import Mathlib
import HarnessLib
import Literature.Analysis.FluidPDE.TypeIAncientMildClassical
import Literature.Analysis.FluidPDE.ClassicalLocalEnergyCutoff
import Literature.Analysis.FluidPDE.SpaceTimeMollifier

/-!
# Route SymmetryModuliCount — crux `FarPastLedger` (stmt-NavierStokesRegularity-14060),
  line `uloc-gronwall-transplant`, stub PIN `stub_fplPinning`: tools

Support file (helper lemmas only, prefixed `fpl_PIN_`) for the Theorems file
`SymmetryModuliCountFarPastLedgerPinning`, which proves the registered stub `stub_fplPinning`
(PIN) of line `uloc-gronwall-transplant` of the crux item stmt-NavierStokesRegularity-14060
(`Summit.NavierStokesRegularity.NavierStokesRegularity.Theses.SymmetryModuliCount.FarPastLedger`).

Contents (on `EuclideanSpace ℝ (Fin 3)`; `θ` a Mathlib bump at the origin, `θ_r = θ(·/r)`):

* scaled bumps: smoothness, support, mass `∫ θ_r = r³ ∫ θ`, `D θ_r = r⁻¹ (Dθ)(·/r)`,
  `Δ θ_r = r⁻² (Δθ)(·/r)`, hence `‖Dθ_r‖₁ = r² ‖Dθ‖₁`, `‖Δθ_r‖₁ = r ‖Δθ‖₁`;
* integration by parts onto a scalar weight, vector-valued forms of the tree's identities
  `integral_inner_laplacian_comm` and `integral_inner_convect_add_eq_zero`:
  `∫ φ Δw = ∫ (Δφ) w`, and `∫ φ (w·∇)w = −∫ (Dφ(w)) w` for `div w = 0`;
* the momentum equation of a classical solution paired with a scalar weight,
  `∫ φ ∇p + ∫ φ ∂ₜu = ν ∫ φ Δu − ∫ φ (u·∇)u`, the continuity in time of `∫ φ ∇p(t)` and
  `∫ φ ∂ₜu(t)`, and `∫_{t₁}^{t₂} ∫ φ ∂ₜu = ∫ φ (u(t₂) − u(t₁))` (differentiation under the integral
  sign, the tree's `hasDerivAt_integral_of_support_subset`, and the fundamental theorem of
  calculus).

No published source is followed (elementary calculus around tree lemmas).
-/

noncomputable section

open MeasureTheory Set Filter Metric Function
open _root_.Topology
open scoped Laplacian RealInnerProductSpace ContDiff
open Literature.Analysis.FluidPDE

-- the summit and its single sub-problem share the name (CONVENTIONS §1), as in every Theorems file
set_option linter.dupNamespace false -- nested layout Summit.<S>.<Sub>, Sub = S (D-0017)

namespace Summit.NavierStokesRegularity.NavierStokesRegularity.Theorems

/-! ### Scaled bumps `θ_r = θ(·/r)` -/

section Bump

variable (θ : ContDiffBump (0 : EuclideanSpace ℝ (Fin 3))) {r : ℝ}

/-- The scaled bump `θ(·/r)` is smooth. [folklore] -/
theorem fpl_PIN_contDiff_scaled {n : ℕ∞} (r : ℝ) : ContDiff ℝ n fun x => θ (r⁻¹ • x) :=
  θ.contDiff.comp (contDiff_const_smul _)

/-- The scaled bump `θ(·/r)`, `r > 0`, vanishes off the closed ball of radius `θ.rOut * r`.
[folklore] -/
theorem fpl_PIN_scaled_eq_zero (hr : 0 < r) {x : EuclideanSpace ℝ (Fin 3)}
    (hx : x ∉ closedBall 0 (θ.rOut * r)) : θ (r⁻¹ • x) = 0 := by
  refine θ.zero_of_le_dist ?_
  rw [mem_closedBall, dist_zero_right, not_le] at hx
  rw [dist_zero_right, norm_smul, norm_inv, Real.norm_of_nonneg hr.le, inv_mul_eq_div,
    le_div_iff₀ hr]
  exact hx.le

/-- The scaled bump has compact support. [folklore] -/
theorem fpl_PIN_hasCompactSupport_scaled (hr : 0 < r) :
    HasCompactSupport fun x => θ (r⁻¹ • x) :=
  HasCompactSupport.intro (isCompact_closedBall 0 (θ.rOut * r))
    fun _ hx => fpl_PIN_scaled_eq_zero θ hr hx

/-- Mass of the scaled bump: `∫ θ(x/r) dx = r³ ∫ θ`. [folklore] -/
theorem fpl_PIN_integral_scaled (hr : 0 < r) :
    ∫ x, θ (r⁻¹ • x) = r ^ 3 * ∫ x, θ x := by
  have h := Measure.integral_comp_inv_smul_of_nonneg volume (⇑θ) hr.le
  rw [finrank_euclideanSpace_fin, smul_eq_mul] at h
  exact h

/-- Change of variables for a scaled integrand: `∫ g(x/r) dx = r³ ∫ g`. [folklore] -/
theorem fpl_PIN_integral_comp_inv_smul (g : EuclideanSpace ℝ (Fin 3) → ℝ) (hr : 0 < r) :
    ∫ x, g (r⁻¹ • x) = r ^ 3 * ∫ x, g x := by
  have h := Measure.integral_comp_inv_smul_of_nonneg volume g hr.le
  rw [finrank_euclideanSpace_fin, smul_eq_mul] at h
  exact h

/-- Derivative of the scaled bump: `D(θ(·/r))(x) = r⁻¹ Dθ(x/r)`. [folklore] -/
theorem fpl_PIN_fderiv_scaled (r : ℝ) (x : EuclideanSpace ℝ (Fin 3)) :
    fderiv ℝ (fun y => θ (r⁻¹ • y)) x = r⁻¹ • fderiv ℝ θ (r⁻¹ • x) :=
  fderiv_comp_smul r⁻¹

/-- Laplacian of the scaled bump: `Δ(θ(·/r))(x) = r⁻² (Δθ)(x/r)`. [folklore] -/
theorem fpl_PIN_laplacian_scaled (r : ℝ) (x : EuclideanSpace ℝ (Fin 3)) :
    (Δ (fun y => θ (r⁻¹ • y))) x = (r⁻¹) ^ 2 * (Δ ⇑θ) (r⁻¹ • x) := by
  have h := laplacian_comp_smul (θ.contDiff (n := 2)) r⁻¹ x
  rw [smul_eq_mul] at h
  exact h

/-- `L¹` norm of the gradient of the scaled bump: `∫ ‖D(θ(·/r))‖ = r² ∫ ‖Dθ‖`. [folklore] -/
theorem fpl_PIN_integral_norm_fderiv_scaled (hr : 0 < r) :
    ∫ x, ‖fderiv ℝ (fun y => θ (r⁻¹ • y)) x‖ = r ^ 2 * ∫ x, ‖fderiv ℝ θ x‖ := by
  have e : (fun x => ‖fderiv ℝ (fun y => θ (r⁻¹ • y)) x‖) =
      fun x => r⁻¹ * ‖fderiv ℝ θ (r⁻¹ • x)‖ := by
    funext x
    rw [fpl_PIN_fderiv_scaled, norm_smul, norm_inv, Real.norm_of_nonneg hr.le]
  have h2 := fpl_PIN_integral_comp_inv_smul (fun x => ‖fderiv ℝ θ x‖) hr
  have h3 : r ^ 3 = r * r ^ 2 := by ring
  rw [e, integral_const_mul, h2, h3, mul_assoc, inv_mul_cancel_left₀ hr.ne']

/-- `L¹` norm of the Laplacian of the scaled bump: `∫ |Δ(θ(·/r))| = r ∫ |Δθ|`. [folklore] -/
theorem fpl_PIN_integral_abs_laplacian_scaled (hr : 0 < r) :
    ∫ x, |(Δ (fun y => θ (r⁻¹ • y))) x| = r * ∫ x, |(Δ ⇑θ) x| := by
  have e : (fun x => |(Δ (fun y => θ (r⁻¹ • y))) x|) =
      fun x => (r⁻¹) ^ 2 * |(Δ ⇑θ) (r⁻¹ • x)| := by
    funext x
    rw [fpl_PIN_laplacian_scaled, abs_mul, abs_of_nonneg (sq_nonneg _)]
  have h2 := fpl_PIN_integral_comp_inv_smul (fun x => |(Δ ⇑θ) x|) hr
  have h3 : r⁻¹ ^ 2 * (r ^ 3 * ∫ x, |(Δ ⇑θ) x|) =
      (r⁻¹ * r) ^ 2 * (r * ∫ x, |(Δ ⇑θ) x|) := by ring
  rw [e, integral_const_mul, h2, h3, inv_mul_cancel₀ hr.ne', one_pow, one_mul]

end Bump

/-! ### Integration by parts onto a scalar weight (vector-valued forms) -/

section IBP

variable {E : Type*} [NormedAddCommGroup E] [InnerProductSpace ℝ E] [FiniteDimensional ℝ E]
  [MeasurableSpace E] [BorelSpace E]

__________________________________________________

TASK INSTRUCTIONS ::
Please reproduce exactly the lines from the first one of the records above through the line containing "(PIN) of line", both included, and nothing else.

RESPONSE ::
import Mathlib
import HarnessLib
import Literature.Analysis.FluidPDE.TypeIAncientMildClassical
import Literature.Analysis.FluidPDE.ClassicalLocalEnergyCutoff
import Literature.Analysis.FluidPDE.SpaceTimeMollifier

/-!
# Route SymmetryModuliCount — crux `FarPastLedger` (stmt-NavierStokesRegularity-14060),
  line `uloc-gronwall-transplant`, stub PIN `stub_fplPinning`: tools

Support file (helper lemmas only, prefixed `fpl_PIN_`) for the Theorems file
`SymmetryModuliCountFarPastLedgerPinning`, which proves the registered stub `stub_fplPinning`
(PIN) of line `uloc-gronwall-transplant` of the crux item stmt-NavierStokesRegularity-14060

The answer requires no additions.